Rafcio przyszedł ugotował obiad .... szczerze to nawet go nie tknęłam bo moja temperatura sięgnęła 40 stopni ijedzenie to wtedy był już całkowity zbytek. Rafcio zadzwonił po swojego znajomego lekarza, ten chciał mnie zabrać do szpitala ale ja twardo NIE ... nieznoszę szpitali brrr... lekarz się upierał i ja też ... mój Rafcio ( hehe bo już jest chyba mój mogę śmiało tak powiedziec ) stwierdził ze skoro nie chcę to ma mnie nie namawiać a on się mną zaopiekuje i weźmie sobie wolne z pracy :-) ... opiekował się mną przez cały czas, dbał o mnie ... czytał mi nawet książki bo przy takiej gorączce cięzko cokolwiek robić ... dzisiaj widzę jak bardzo mu na mnie zależy i ile dla niego znacze...wczoraj zapytał mnie czy już lepiej się czuję i czy mogę mysleć hehe ?? powiedziałam że tak, że moje myślenie wraca do normy i nie sprawia mi trudności ;)... zapytał czy zechciałabym być z takim "łotrem" jak on :-)... pewnie że chciałam :-) ... ale żeby się troszkę podroczyć powiedziałam że chyba jednak moje myślenie nie jest jeszcze na takich wyżynach i że pomyśle o tym o co mnie zapytał i dam mu odpowiedź:-) ... powiedział że troszkę się obawia o odpowiedź ale poczeka ... BO WARTO :-) ojjj ale mnie podłechtało hihi chyba każda kobieta czeka na takie słowa :-) ... no i się doczekałałam i on zresztą też ... bo jak wieczorem ode mnie wychodził pomieszkać u siebie to powiedziałam ... chcesz być z taką łotrzycą jak ja?? uśmiechnął się i powiedział że tak ... no i stało się ... był buziak i przytulanko i zapewnienie że będzie się starał żeby udowodnić mi jaki z niego łotr ;-) ... jesli faktycznie sa takie objawy bycia łotrem to niech taki już będzie ... dzisiaj powiedział że jestem jego największym ( hehe i nie miał na mysli mojej wagi - tak powiedział ) prezentem jaki dostał w życiu i na święta też
Co do mojej wagi to ogromnie spadła przez tą chorobę ... obecnie waże 69 kg i zaczynam w miarę być podobna do dawnej JA :-) ... teraz po chorobie muszę więcej ćwiczyć żeby skóra wróciła na dawne miejsce bo w niektórych miejscach nie ladnie wyglada...

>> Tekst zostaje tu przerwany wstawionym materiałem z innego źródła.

import Literature.NumberTheory.LFunctions.RayClassLFunctionRealZeros
import Literature.NumberTheory.LFunctions.ClassGroupPairLSeries
import HarnessLib

/-!
# Deuring–Heilbronn for congruence class groups: the Dirichlet side and its non-negativity

Topic `Literature/NumberTheory/LFunctions` (namespace `Literature.NumberTheory.LFunctions`), the ray-class counterpart
of the tree's `ClassGroupPairLSeries.lean`.  Everything here is PROVED (one definition with body, `rayPairLSeries`,
and theorems).

For a modulus `𝔪 ≠ 0` of the number field `K` and a function `φ` on the primes with `|φ(𝔭)| ≤ 1` off `𝔪` (a ray
class character `mod 𝔪`), let `Λ^𝔪_φ = twistVonMangoldt K (rayClassCoeffHom 𝔪 φ)` be the coefficients of
`−L_𝔪'/L_𝔪(s, φ)` (the IMPRIMITIVE `L`-function `mod 𝔪`: `Λ(𝔞)φ(𝔞)` on the ideals prime to `𝔪`, `0` elsewhere)
and

  `P_k(φ, s) = (1/k!) [ L((log)^k Λ^𝔪_φ, s) + L((log)^k Λ^𝔪_{φ̄}, s) ]`   (`rayPairLSeries`).

* `rayPairLSeries_eq_iteratedDeriv_logDeriv` — if `M`, `M'` are functions with `−M'/M = L(Λ^𝔪_φ, ·)` and
  `−M''/M' = L(Λ^𝔪_{φ̄}, ·)` on `Re s > 1`, then `P_k(φ, s) = ((−1)^{k+1}/k!) [(M'/M)^{(k)}(s) + (M''/M')^{(k)}(s)]`;
* `re_rayPairLSeries_sum_nonneg` — **Deuring–Heilbronn positivity** [cite: ThornerZaman2017, §7.2]
  ("from the identity `0 ≤ (1 + ψ(𝔫))(1 + Re{χ(𝔫)(N𝔫)^{−it}})`"): for `φ₁` REAL (`φ₁(𝔭)² = 1` off `𝔪`), `φ`
  unimodular off `𝔪`, `σ > 1`, `t ∈ ℝ`, `k ∈ ℕ`:
  `0 ≤ Re [ P_k(1, σ) + P_k(φ₁, σ) + P_k(φ, σ + it) + P_k(φ₁φ, σ + it) ]`.
Since all four `L`-functions are taken imprimitive `mod 𝔪`, the `𝔫`-th coefficients vanish simultaneously off the
ideals prime to `𝔪`, and the non-negativity is termwise [cite: LagariasMontgomeryOdlyzko1979, §4].

## References
* J. Thorner, A. Zaman, Algebra Number Theory 11 (2017), §7.2. [ThornerZaman2017]
* J. C. Lagarias, H. L. Montgomery, A. M. Odlyzko, Invent. Math. 54 (1979), §4. [LagariasMontgomeryOdlyzko1979]
-/

noncomputable section

open scoped NumberField LSeries.notation ComplexConjugate Classical
open Complex Filter Topology Set NumberField LSeries IsDedekindDomain

namespace Literature.NumberTheory.LFunctions

open Literature.NumberTheory.LFunctions.NumberField

variable {K : Type*} [Field K] [NumberField K]
variable {𝔪 : Ideal (𝓞 K)}

/-! ### Summability -/

/-- The abscissa of absolute convergence of `Λ^𝔪_φ` is `≤ 1` (`|φ| ≤ 1` off `𝔪`). [cite: ThornerZaman2017, Lemma 2.2] -/
theorem abscissaOfAbsConv_twistVonMangoldt_rayClass_le (h𝔪 : 𝔪 ≠ ⊥) {φ : HeightOneSpectrum (𝓞 K) → ℂ}
    (hφ : ∀ v : HeightOneSpectrum (𝓞 K), ¬ 𝔪 ≤ v.asIdeal → ‖φ v‖ ≤ 1) :
    abscissaOfAbsConv (twistVonMangoldt K (rayClassCoeffHom 𝔪 φ)) ≤ 1 :=
  LSeries.abscissaOfAbsConv_le_of_forall_lt_LSeriesSummable fun y hy =>
    LSeriesSummable_twistVonMangoldt (norm_rayClassCoeffHom_le h𝔪 hφ) (by simpa using hy)

/-- `(log)^k Λ^𝔪_φ` has an absolutely convergent `L`-series at `Re s > 1`. [cite: ThornerZaman2017, Lemma 2.2] -/
theorem LSeriesSummable_logPow_twistVonMangoldt_rayClass (h𝔪 : 𝔪 ≠ ⊥) {φ : HeightOneSpectrum (𝓞 K) → ℂ}
    (hφ : ∀ v : HeightOneSpectrum (𝓞 K), ¬ 𝔪 ≤ v.asIdeal → ‖φ v‖ ≤ 1) {s : ℂ} (hs : 1 < s.re) (k : ℕ) :
    LSeriesSummable (fun n : ℕ ↦ Complex.log n ^ k * twistVonMangoldt K (rayClassCoeffHom 𝔪 φ) n) s := by
  rw [← logMul_iterate_eq]
  exact LSeriesSummable_of_abscissaOfAbsConv_lt_re
    (absicssaOfAbsConv_logPowMul.symm ▸ lt_of_le_of_lt (abscissaOfAbsConv_twistVonMangoldt_rayClass_le h𝔪 hφ)
      (by exact_mod_cast hs))

/-! ### The pair series -/

/-- **`P_k(φ, s) = (1/k!) [ L((log)^k Λ^𝔪_φ, s) + L((log)^k Λ^𝔪_{φ̄}, s) ]`**, the `k`-th derivative sum of
`−L_𝔪'/L_𝔪(φ) − L_𝔪'/L_𝔪(φ̄)`. [cite: ThornerZaman2017, §7.2] -/
def rayPairLSeries (𝔪 : Ideal (𝓞 K)) (φ : HeightOneSpectrum (𝓞 K) → ℂ) (k : ℕ) (s : ℂ) : ℂ :=
  (1 / k.factorial : ℂ) *
    (LSeries (fun n : ℕ ↦ Complex.log n ^ k * twistVonMangoldt K (rayClassCoeffHom 𝔪 φ) n) s +
      LSeries (fun n : ℕ ↦ Complex.log n ^ k * twistVonMangoldt K (rayClassCoeffHom 𝔪 (fun v ↦ conj (φ v))) n) s)

/-- From a logarithmic derivative: if `−M'/M = L(Λ^𝔪_φ, ·)` on `Re s > 1` then
`((−1)^{k+1}/k!) (M'/M)^{(k)}(s) = (1/k!) L((log)^k Λ^𝔪_φ, s)` for `Re s > 1`. [cite: ThornerZaman2017, Lemma 2.2] -/
theorem iteratedDeriv_logDeriv_eq_LSeries_logPow (h𝔪 : 𝔪 ≠ ⊥) {φ : HeightOneSpectrum (𝓞 K) → ℂ}
    (hφ : ∀ v : HeightOneSpectrum (𝓞 K), ¬ 𝔪 ≤ v.asIdeal → ‖φ v‖ ≤ 1) {M : ℂ → ℂ}
    (hM : ∀ z : ℂ, 1 < z.re → -(deriv M z / M z) = LSeries (twistVonMangoldt K (rayClassCoeffHom 𝔪 φ)) z)
    {s : ℂ} (hs : 1 < s.re) (k : ℕ) :
    ((-1) ^ (k + 1) / k.factorial : ℂ) * iteratedDeriv k (logDeriv M) s =
      (1 / k.factorial : ℂ) * LSeries (fun n : ℕ ↦ Complex.log n ^ k * twistVonMangoldt K (rayClassCoeffHom 𝔪 φ) n) s := by
  have hU : IsOpen {z : ℂ | 1 < z.re} := isOpen_lt continuous_const continuous_re
  have hev : logDeriv M =ᶠ[𝓝 s] fun z ↦ -LSeries (twistVonMangoldt K (rayClassCoeffHom 𝔪 φ)) z := by
    filter_upwards [hU.mem_nhds hs] with z hz
    rw [logDeriv_apply, ← hM z hz, neg_neg]
  rw [hev.iteratedDeriv_eq, iteratedDeriv_fun_neg,
    LSeries_iteratedDeriv k (lt_of_le_of_lt (abscissaOfAbsConv_twistVonMangoldt_rayClass_le h𝔪 hφ)
      (by exact_mod_cast hs)), logMul_iterate_eq]
  have hε : ((-1 : ℂ) ^ k) * (-1) ^ k = 1 := by rw [← mul_pow]; simp
  rw [pow_succ, div_eq_mul_inv, one_div]
  set L' : ℂ := LSeries (fun n : ℕ ↦ Complex.log n ^ k * twistVonMangoldt K (rayClassCoeffHom 𝔪 φ) n) s
  linear_combination ((k.factorial : ℂ)⁻¹ * L') * hε

/-- **`P_k` from a pair of logarithmic derivatives**: if `−M'/M = L(Λ^𝔪_φ, ·)` and `−M̄'/M̄ = L(Λ^𝔪_{φ̄}, ·)` on
`Re s > 1`, then `P_k(φ, s) = ((−1)^{k+1}/k!) [(M'/M)^{(k)}(s) + (M̄'/M̄)^{(k)}(s)]`. [cite: ThornerZaman2017, Lemma 2.2] -/
theorem rayPairLSeries_eq_iteratedDeriv_logDeriv (h𝔪 : 𝔪 ≠ ⊥) {φ : HeightOneSpectrum (𝓞 K) → ℂ}
    (hφ : ∀ v : HeightOneSpectrum (𝓞 K), ¬ 𝔪 ≤ v.asIdeal → ‖φ v‖ ≤ 1) {M M' : ℂ → ℂ}
    (hM : ∀ z : ℂ, 1 < z.re → -(deriv M z / M z) = LSeries (twistVonMangoldt K (rayClassCoeffHom 𝔪 φ)) z)
    (hM' : ∀ z : ℂ, 1 < z.re →
      -(deriv M' z / M' z) = LSeries (twistVonMangoldt K (rayClassCoeffHom 𝔪 (fun v ↦ conj (φ v)))) z)
    {s : ℂ} (hs : 1 < s.re) (k : ℕ) :
    rayPairLSeries 𝔪 φ k s = ((-1) ^ (k + 1) / k.factorial : ℂ) *
      (iteratedDeriv k (logDeriv M) s + iteratedDeriv k (logDeriv M') s) := by
  have hφ' : ∀ v : HeightOneSpectrum (𝓞 K), ¬ 𝔪 ≤ v.asIdeal → ‖conj (φ v)‖ ≤ 1 := fun v hv ↦ by
    rw [Complex.norm_conj]; exact hφ v hv
  rw [mul_add, iteratedDeriv_logDeriv_eq_LSeries_logPow h𝔪 hφ hM hs k,
    iteratedDeriv_logDeriv_eq_LSeries_logPow h𝔪 hφ' hM' hs k, rayPairLSeries, mul_add]

/-! ### Non-negativity of the `n`-th term -/

/-- The coefficient of the principal character `mod 𝔪`: `1` on the nonzero ideals prime to `𝔪`, else `0`.
[cite: ThornerZaman2017, §7.2] -/
theorem rayClassCoeff_one_eq (𝔪 I : Ideal (𝓞 K)) :
    rayClassCoeff 𝔪 (fun _ ↦ (1 : ℂ)) I = if I ≠ ⊥ ∧ IsCoprime I 𝔪 then 1 else 0 := by
  classical
  unfold rayClassCoeff
  split_ifs with h
  · unfold idealPow; exact finprod_eq_one_of_forall_eq_one fun v ↦ one_pow _
  · rfl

Dziewczyny dzięki że do mnie zaglądałyście i że sie o mnie martwiłyście i dziękuje za życzonka i dzięki WAM tyle rzeczy zmieniło się w moim życiu .... DZIĘKI ŻE JESTEŚCIE
buziaki ogromne :-) ... prawie zdrowa Sonne
kochana chyba sobie wydrukuję to twoje love story i powieszę gdzieś i będę czytała kiedy poczuję że nie wierzę w bajki :) bo to jest naparwdę jak bajka :) starsznie ci zazdroszcze muszę szczerze powiedzieć :)
WESOŁYCH ŚWIĄT :)
Sonne, cudownie! Po czytaniu Twoich postów człowiek przez kilka godzin chodzi z maślanym uśmiechem przyklejonym do twarzy :) Bardzo, bardzo się cieszę, że tak cudownie Ci się wszystko układa. No i gratuluję spadku wagi - niesamowicie szybko Ci to idzie.
Z okazji Świąt dla każdego mam tradycyjną triniową paczuszkę z energią. Do Twojej dokładam dużo zdrówka i magicznego podtrzymywacza bajek, dzięki któremu te wszystkie cudowne rzeczy, które się nam dzieją, mogą trwać :)
Uściski :-)
Sonne !
Chorobą mnie trochę zmartwiłaś, ale reszta postu, jak zwykle bardzo romantyczna ...
Dużo zdrowia - przede wszystkim ... i Wesołych Świąt ...
Bardzo Świąteczne
Witajcie Kochane :-)
Co do bajki jaką tutaj opowiadam to fakt tak własnie wygląda moje życie ... też czasami szczypie sie żeby zobaczyć czy to czasami nie jest sen.. i jednak nie jest... złożyłam Wam życzonka świąteczne i noworoczne bo nie wiem czy będe na forum do Nowego Roku dlatego że chciałabym w 2 dzień świąt jechac do rodziców i zostać tam już do Nowego Roku. Rafcio ma mnie odwieść bo tak uzgodniliśmy :-) i przyjedzie do mnie na Sylwestra ..oj nie tak on miał wyglądać no ale po takiej chorobie nie mam siły iśc i skakać ... w następnym roku sobie odbiję :-) może to będzie z Rafciem :-) któż to wie ( oby)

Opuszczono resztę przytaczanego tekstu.